→ **Instructions to follow**: Two lines mark the range in the entries below: the one holding "((H (k + 1) + s • H₁" and the one holding "(μ := fun _ => c)". Set down those two and all lines between them, exactly.

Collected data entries

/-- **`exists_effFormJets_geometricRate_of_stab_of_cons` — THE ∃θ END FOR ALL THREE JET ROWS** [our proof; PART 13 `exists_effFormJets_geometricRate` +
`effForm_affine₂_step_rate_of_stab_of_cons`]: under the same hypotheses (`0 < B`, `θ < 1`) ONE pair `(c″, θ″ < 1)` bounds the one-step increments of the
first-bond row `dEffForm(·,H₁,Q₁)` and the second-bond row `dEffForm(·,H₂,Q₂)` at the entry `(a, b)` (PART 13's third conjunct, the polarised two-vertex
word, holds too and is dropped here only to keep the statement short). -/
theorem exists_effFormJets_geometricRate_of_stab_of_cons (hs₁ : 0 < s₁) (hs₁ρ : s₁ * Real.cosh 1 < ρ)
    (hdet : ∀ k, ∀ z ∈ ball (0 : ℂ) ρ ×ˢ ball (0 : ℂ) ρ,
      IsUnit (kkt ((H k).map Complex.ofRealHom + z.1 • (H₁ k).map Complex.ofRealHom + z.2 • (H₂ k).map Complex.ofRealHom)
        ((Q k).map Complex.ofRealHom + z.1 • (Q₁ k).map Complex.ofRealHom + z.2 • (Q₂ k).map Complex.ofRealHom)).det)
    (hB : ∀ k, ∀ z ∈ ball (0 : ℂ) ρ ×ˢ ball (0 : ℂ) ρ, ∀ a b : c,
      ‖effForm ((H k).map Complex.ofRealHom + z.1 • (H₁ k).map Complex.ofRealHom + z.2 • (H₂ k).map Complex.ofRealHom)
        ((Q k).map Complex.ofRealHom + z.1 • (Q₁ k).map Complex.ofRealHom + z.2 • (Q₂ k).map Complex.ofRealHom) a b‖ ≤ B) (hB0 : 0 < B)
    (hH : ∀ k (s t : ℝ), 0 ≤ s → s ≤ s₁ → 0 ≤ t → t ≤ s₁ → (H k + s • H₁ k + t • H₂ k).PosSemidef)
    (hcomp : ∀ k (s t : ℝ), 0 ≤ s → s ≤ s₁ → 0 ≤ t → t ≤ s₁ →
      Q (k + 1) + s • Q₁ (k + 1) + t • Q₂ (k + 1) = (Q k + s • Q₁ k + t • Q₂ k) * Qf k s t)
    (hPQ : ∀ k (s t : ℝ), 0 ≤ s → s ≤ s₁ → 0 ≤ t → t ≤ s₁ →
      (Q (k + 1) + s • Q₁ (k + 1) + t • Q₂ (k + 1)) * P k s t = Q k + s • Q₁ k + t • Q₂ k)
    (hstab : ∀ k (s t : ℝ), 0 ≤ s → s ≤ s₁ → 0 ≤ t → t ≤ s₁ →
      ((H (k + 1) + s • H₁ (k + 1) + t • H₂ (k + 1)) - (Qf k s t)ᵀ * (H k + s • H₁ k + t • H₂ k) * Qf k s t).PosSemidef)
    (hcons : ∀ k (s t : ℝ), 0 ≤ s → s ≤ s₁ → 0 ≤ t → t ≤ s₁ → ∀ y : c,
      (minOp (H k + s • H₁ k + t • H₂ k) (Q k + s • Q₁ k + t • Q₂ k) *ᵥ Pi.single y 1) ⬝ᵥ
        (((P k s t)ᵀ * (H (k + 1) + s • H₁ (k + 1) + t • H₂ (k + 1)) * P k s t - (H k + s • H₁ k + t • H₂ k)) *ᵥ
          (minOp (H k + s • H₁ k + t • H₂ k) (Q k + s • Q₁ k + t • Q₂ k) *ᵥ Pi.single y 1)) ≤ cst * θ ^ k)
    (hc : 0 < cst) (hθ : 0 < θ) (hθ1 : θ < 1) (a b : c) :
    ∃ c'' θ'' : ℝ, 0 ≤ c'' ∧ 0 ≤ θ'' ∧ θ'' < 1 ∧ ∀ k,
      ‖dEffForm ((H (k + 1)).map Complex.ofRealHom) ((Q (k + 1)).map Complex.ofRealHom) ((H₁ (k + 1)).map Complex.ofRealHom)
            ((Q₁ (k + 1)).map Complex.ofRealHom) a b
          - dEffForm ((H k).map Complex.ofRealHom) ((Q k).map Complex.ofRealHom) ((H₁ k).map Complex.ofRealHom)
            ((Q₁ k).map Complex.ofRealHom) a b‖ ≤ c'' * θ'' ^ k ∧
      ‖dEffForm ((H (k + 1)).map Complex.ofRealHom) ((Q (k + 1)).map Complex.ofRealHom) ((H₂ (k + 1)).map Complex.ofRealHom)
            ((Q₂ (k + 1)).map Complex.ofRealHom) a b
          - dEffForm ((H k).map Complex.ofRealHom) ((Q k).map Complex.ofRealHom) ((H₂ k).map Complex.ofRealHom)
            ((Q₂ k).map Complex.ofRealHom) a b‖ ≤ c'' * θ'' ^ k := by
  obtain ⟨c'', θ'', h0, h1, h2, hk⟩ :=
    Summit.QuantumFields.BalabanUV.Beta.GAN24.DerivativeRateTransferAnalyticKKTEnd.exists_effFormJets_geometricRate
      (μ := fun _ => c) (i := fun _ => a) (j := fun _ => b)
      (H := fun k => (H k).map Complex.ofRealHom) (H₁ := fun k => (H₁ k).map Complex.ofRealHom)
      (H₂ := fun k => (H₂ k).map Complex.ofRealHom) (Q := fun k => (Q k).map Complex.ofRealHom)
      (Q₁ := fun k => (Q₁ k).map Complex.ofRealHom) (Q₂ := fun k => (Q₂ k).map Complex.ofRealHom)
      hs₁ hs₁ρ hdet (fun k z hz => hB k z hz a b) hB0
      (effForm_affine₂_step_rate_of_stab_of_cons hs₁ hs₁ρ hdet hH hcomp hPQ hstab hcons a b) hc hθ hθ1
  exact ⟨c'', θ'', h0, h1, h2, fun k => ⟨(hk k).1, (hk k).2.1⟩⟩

→ **Solution to this exercise**:
      ((H (k + 1) + s • H₁ (k + 1) + t • H₂ (k + 1)) - (Qf k s t)ᵀ * (H k + s • H₁ k + t • H₂ k) * Qf k s t).PosSemidef)
    (hcons : ∀ k (s t : ℝ), 0 ≤ s → s ≤ s₁ → 0 ≤ t → t ≤ s₁ → ∀ y : c,
      (minOp (H k + s • H₁ k + t • H₂ k) (Q k + s • Q₁ k + t • Q₂ k) *ᵥ Pi.single y 1) ⬝ᵥ
        (((P k s t)ᵀ * (H (k + 1) + s • H₁ (k + 1) + t • H₂ (k + 1)) * P k s t - (H k + s • H₁ k + t • H₂ k)) *ᵥ
          (minOp (H k + s • H₁ k + t • H₂ k) (Q k + s • Q₁ k + t • Q₂ k) *ᵥ Pi.single y 1)) ≤ cst * θ ^ k)
    (hc : 0 < cst) (hθ : 0 < θ) (hθ1 : θ < 1) (a b : c) :
    ∃ c'' θ'' : ℝ, 0 ≤ c'' ∧ 0 ≤ θ'' ∧ θ'' < 1 ∧ ∀ k,
      ‖dEffForm ((H (k + 1)).map Complex.ofRealHom) ((Q (k + 1)).map Complex.ofRealHom) ((H₁ (k + 1)).map Complex.ofRealHom)
            ((Q₁ (k + 1)).map Complex.ofRealHom) a b
          - dEffForm ((H k).map Complex.ofRealHom) ((Q k).map Complex.ofRealHom) ((H₁ k).map Complex.ofRealHom)
            ((Q₁ k).map Complex.ofRealHom) a b‖ ≤ c'' * θ'' ^ k ∧
      ‖dEffForm ((H (k + 1)).map Complex.ofRealHom) ((Q (k + 1)).map Complex.ofRealHom) ((H₂ (k + 1)).map Complex.ofRealHom)
            ((Q₂ (k + 1)).map Complex.ofRealHom) a b
          - dEffForm ((H k).map Complex.ofRealHom) ((Q k).map Complex.ofRealHom) ((H₂ k).map Complex.ofRealHom)
            ((Q₂ k).map Complex.ofRealHom) a b‖ ≤ c'' * θ'' ^ k := by
  obtain ⟨c'', θ'', h0, h1, h2, hk⟩ :=
    Summit.QuantumFields.BalabanUV.Beta.GAN24.DerivativeRateTransferAnalyticKKTEnd.exists_effFormJets_geometricRate
      (μ := fun _ => c) (i := fun _ => a) (j := fun _ => b)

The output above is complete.